そういえば、シロマサ作品の特徴とも言える半神の存在が、今作品では遂に主人公自身になっているのは興味深いです。


フルカラーの紙面は豪華絢爛。アイディアも結構投入されている(有効かどうかは別の話)ので、読み応えはあります。

しかし、ネタのアイディアはありがちかつロマンスさんな代物。生命と知性の区別が付いていない点は、相変わらず致命的です。

こちらは致命的では無いのですが、銃火器描写、表情の描写はレベルが落ちた気がします。宇宙機の運動についても理解していないのが判って悲しいです。

3DCGの利用は、成功したと言えるレベルに達しているかは疑問です。少なくとも、2001年現在においては。メカにシロマサメカの艶が無いのは、作品の魅力を格段に落とす要因だと思います。

読んで損はありませんが、私は誉めません。


……深読みし過ぎたかな。

「PCコマンド ボブ&キース」
著者:
高橋敏也&城久人
出版社:
ソフトバンク
分類:
漫画,単行本

「あのBOB&KEITHが単行本に? 本当か!」

「ああ、しかもフルカラーだぞ。攻殻2に勝っているぞ」

「そうか、ならば早速、手に入れよう!」

「おいおい待てよ、ネットで全部読めるんだから、別に買わなくてもいいじゃないか」

「そうそう、それにどうせ刷数少ないぜ」

ブチブチブチ……

(どこからともなく取り出したRPG-7を構え)

「ファッキン軟弱野郎どもっ

これでも食らえっ!」

アメコミ風効果付きで大爆発。


という訳で、探しましたが、本屋の漫画コーナには無し。あったのは、PC自作本のあたり。なるほど。

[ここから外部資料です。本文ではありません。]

import Summits.AtomisticToContinuum.Crystallization.Theorems.FrustratedLawDichotomyStrainedPatchHomSlopeLJThirdSharp

/-!
# The SECOND-ORDER CENTRED affine slope leaf of the pure LJ profile with the SHARP (radially split) third-order remainder: ★★★ soundness
# (27623 `(H) HomFloor (1/625)`, hcp half; the «sharp per-label rem3» lever, critic rows 1368 (2) / 1408 (4)).  decomp-a2c hand-1 g37 (crux `AperiodicFrustratedLawGap`, stmt-AtomisticToContinuum-27623).  ★★★ `slopeLJA2QS_bound_of_check` /
`forceLJA2QS_ref_bound_of_check`: the reference force bound along the affine reference from the component-certified check
`…HomSlopeLJThirdSharp.slopeCheckLJA2QS` — VERBATIM `…HomSlopeLJAffine2Q.slopeLJA2Q_bound_of_check` (hand-1 g34) except for the third-order remainder
step, which uses the per-label SHARP estimate `…HomSlopeLJThirdSharp.label_slope3S_LJ_of_ok` fed by the affine displacement structure already in the
proof (`d_b,k = Σ_a M_b,k,a D_a + s_k` ⟹ `pdA`, `ndA`, `nd2A` via `…HomSlopeLJAffine2KitS.abs_inner_le_pdA` / `norm_le_ndA` / `norm_sq_le_nd2A`) and
`rem3LJS_sum_le`.  Same conclusion as the v1 theorem (consumers swap one lemma).  Kernel-exact: `rem3` of B9/B08M/B385/B910 drops ×4.7/3.5/3.6/5.7.
NO definitions; 0 sorry; standard axioms; no instances / notation / `#eval`.  `--supports stmt-AtomisticToContinuum-27623`.
-/

noncomputable section

namespace Summit.AtomisticToContinuum.Crystallization.Theorems.FrustratedLawDichotomyStrainedPatchHomSlopeLJAffine2QS

open scoped BigOperators RealInnerProductSpace
open Literature.Analysis.ValidatedNumerics.Numerics
open Literature.Analysis.ValidatedNumerics.IntervalGershgorin (lsum)
open Summit.AtomisticToContinuum.Crystallization.Theorems.ChargedEnergyGapNegative (E3)
open Summit.AtomisticToContinuum.Crystallization.Theorems.FrustratedLawDichotomyStrainedPatchHomSplit (latPt hexFrame hcpShift)
open Summit.AtomisticToContinuum.Crystallization.Theorems.FrustratedLawDichotomyStrainedPatchHomCoords (apply_eq_sum_entries)
open Summit.AtomisticToContinuum.Crystallization.Theorems.FrustratedLawDichotomyStrainedPatchHomEntryGram (entryFI mem_entryFI)
open Summit.AtomisticToContinuum.Crystallization.Theorems.FrustratedLawDichotomyStrainedPatchHomEntryGramHcp (dot3 shufFI mem_dot3 mem_shufFI)
open Summit.AtomisticToContinuum.Crystallization.Theorems.FrustratedLawDichotomyStrainedPatchHomForceKit (vecB mem_vecB phiFI)
open Summit.AtomisticToContinuum.Crystallization.Theorems.FrustratedLawDichotomyStrainedPatchHomCurvKit (accFI mem_accFI)
open Summit.AtomisticToContinuum.Crystallization.Theorems.FrustratedLawDichotomyStrainedPatchHomConvexCurvature (segG_zero_eq inner_eq_sum3)
open Summit.AtomisticToContinuum.Crystallization.Theorems.FrustratedLawDichotomyStrainedPatchHomCurvCentre (pert_rearrange pert_abs_le)
open Summit.AtomisticToContinuum.Crystallization.Theorems.FrustratedLawDichotomyStrainedPatchHomCurvCentreKit
open Summit.AtomisticToContinuum.Crystallization.Theorems.FrustratedLawDichotomyStrainedPatchHomCurvRegime3
open Summit.AtomisticToContinuum.Crystallization.Theorems.FrustratedLawDichotomyStrainedPatchHomCurvLeafL (dflt3)
open Summit.AtomisticToContinuum.Crystallization.Theorems.FrustratedLawDichotomyStrainedPatchHomCurvCoeff3 (ljTripleFI mem_ljTripleFI)
open Summit.AtomisticToContinuum.Crystallization.Theorems.FrustratedLawDichotomyStrainedPatchHomSlopeLeafC (abs_sum_mul_le_sqrtHi H0r linSlope_eq)
open Summit.AtomisticToContinuum.Crystallization.Theorems.FrustratedLawDichotomyStrainedPatchHomCurvLJ
  (betaLJ_eq_profile A0lj B0lj A1qlj a1qLJ ttLJ t0LJ Q0 KSlj recLJ ljLabelOK naiveLJ mem_naiveLJ)
open Summit.AtomisticToContinuum.Crystallization.Theorems.FrustratedLawDichotomyStrainedPatchHomSlopeLJ
open Summit.AtomisticToContinuum.Crystallization.Theorems.FrustratedLawDichotomyStrainedPatchHomSlopeLJAffine
open Summit.AtomisticToContinuum.Crystallization.Theorems.FrustratedLawDichotomyStrainedPatchHomSlopeLJThird
open Summit.AtomisticToContinuum.Crystallization.Theorems.FrustratedLawDichotomyStrainedPatchHomForceRing (segG_ljProfile_zero)
open Summit.AtomisticToContinuum.Crystallization.Theorems.FrustratedLawDichotomyStrainedPatchTaylorChord (segR segG)
open Summit.AtomisticToContinuum.Crystallization.Theorems.FrustratedLawDichotomyStrainedPatchHomLatticeBoxHcp (norm_shifted_gt)

open Summit.AtomisticToContinuum.Crystallization.Theorems.FrustratedLawDichotomyStrainedPatchHomSlopeLJAffine2Kit
open Summit.AtomisticToContinuum.Crystallization.Theorems.FrustratedLawDichotomyStrainedPatchHomEntryLeafHT (sqrtQ)
open Summit.AtomisticToContinuum.Crystallization.Theorems.FrustratedLawDichotomyStrainedPatchHomSlopeLJAffine2KitS
open Summit.AtomisticToContinuum.Crystallization.Theorems.FrustratedLawDichotomyStrainedPatchHomSlopeLJThirdSharp
import Mathlib
import HarnessLib
import Summits.ValiantsHypothesis.ValiantsHypothesis.Theses.MonotoneRestoration
import Literature.Computability.AlgebraicComplexity.ArithCircuit
import Literature.Computability.AlgebraicComplexity.ArithCircuitProofs
import Literature.Computability.AlgebraicComplexity.MonotoneStructure
import Literature.Computability.AlgebraicComplexity.PermanentIrreducible
import Literature.ModelTheory.FiniteModelTheory.CkEquiv
import Summits.ValiantsHypothesis.ValiantsHypothesis.Theorems.MonotoneRestorationMonotoneRestorationQPCosetCount
import Summits.ValiantsHypothesis.ValiantsHypothesis.Theorems.MonotoneRestorationMonotoneRestorationQPSymmetricLB
import Summits.ValiantsHypothesis.ValiantsHypothesis.Theorems.MonotoneRestorationMonotoneRestorationQPSupportSymmetrisation
import Summits.ValiantsHypothesis.ValiantsHypothesis.Theorems.MonotoneRestorationMonotoneRestorationQPSparseRegime
import Summits.ValiantsHypothesis.ValiantsHypothesis.Theorems.MonotoneRestorationMonotoneRestorationQPBeta
import Literature.Computability.AlgebraicComplexity.SymmetricArithCircuit
import Literature.Computability.AlgebraicComplexity.DawarWilsenach2025Proofs
import Literature.GroupTheory.PermutationGroups.SmallIndexSubgroups
import Summits.ValiantsHypothesis.ValiantsHypothesis.Theorems.MonotoneRestorationQP.Negative.LoadBearing
import Summits.ValiantsHypothesis.ValiantsHypothesis.Theorems.MonotoneRestorationMonotoneRestorationQPPermSupportCount

/-! # TTRL-lite variant V18998 of `MonotoneRestorationQP` / `stub_altFixing_orbit_dichotomy` (stmt-ValiantsHypothesis-15886)

Machine-generated helper (proved); move `lemma_proposal`, op `llm`: SIZE OF Ω: |{x ∉ X}| = n - |X| (`Fintype.card_subtype_compl`, `card_coe`, `card_fin`) — converts h8/hT into 5 ≤ |Ω| and |T| < |Ω|; trivial anchor for the map.
See docs/architecture/ttrl-lite.md. -/

namespace Summit.ValiantsHypothesis.ValiantsHypothesis.Theorems

open Summit.ValiantsHypothesis.ValiantsHypothesis.Theses.MonotoneRestoration
open Literature.Computability.AlgebraicComplexity

/-- TTRL-lite variant V18998 (lemma_proposal `llm`) of `stub_altFixing_orbit_dichotomy` (stmt-ValiantsHypothesis-15886); machine-found, kernel-checked. -/
theorem stub_altFixing_orbit_dichotomy_var18998 :
    ∀ (n : ℕ) (X : Finset (Fin n)), Fintype.card {x : Fin n // x ∉ X} = n - X.card := by
  intros
  norm_num

end Summit.ValiantsHypothesis.ValiantsHypothesis.Theorems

全話収録していないので、元サイトで全部読んでおきましょう。初期のわりと好きな話が収録されていなかったので、ちょっと悲しいです。

で、全部読んでおいて、その上で買うのです。この単行本はネタとして最適です。

「妄想戦士ヤマモト #1」
著者:
小野寺浩二
出版社:
少年画報社
分類:
漫画,単行本

言動が濃すぎるオタク高校生ヤマモトが妄想のままに大暴れ! ツッコミは付き合いが良すぎるマジメメガネ君松下と、お下げでメガネっ娘の高橋さん。二人とも不幸で迷惑なのだが、ヤマモトは幻のアレゲネタを求めて今日も幸せそうに戦う。そして、松下は、彼の言動、行動、思想に、何故か惹かれている自分を見つけるのだった……


ただ、いささか言動が濃すぎる点が、逆に薄さを感じさせます。これは例えば「かってに改蔵」のすみっこでよくこっそりやっている濃いネタと比べると判りやすいでしょう。オレは濃いんだ、アレなんだと力説されてもなぁ。

例えばフィギュア好きの描写。これは甘いのでは。その浅さを補うために毎回血涙流していれば、早晩血涙のインフレが起こるでしょう。大体今ならフィギュアよりドールの方が濃いだろうし、濃い妄想オタシーンの中心はPCエロゲー、そして恐らく妹萌えでしょう。

それが使えないのは、既に消費してしまったから。大ネタをロリータ番長やらで無駄に消費しているから、使えない訳です。作者には是非とも、もっと細やかなオタ描写を望みたいものです。

唯一オタ描写で合格点に達しているのは、メガネスキー系ですが、これもステロな古い価値観なので、現在の先鋭的なメガネスキーの心を捉え得るかは疑問です。

ただ、時々良い味出しているんで、頑張って欲しいですね。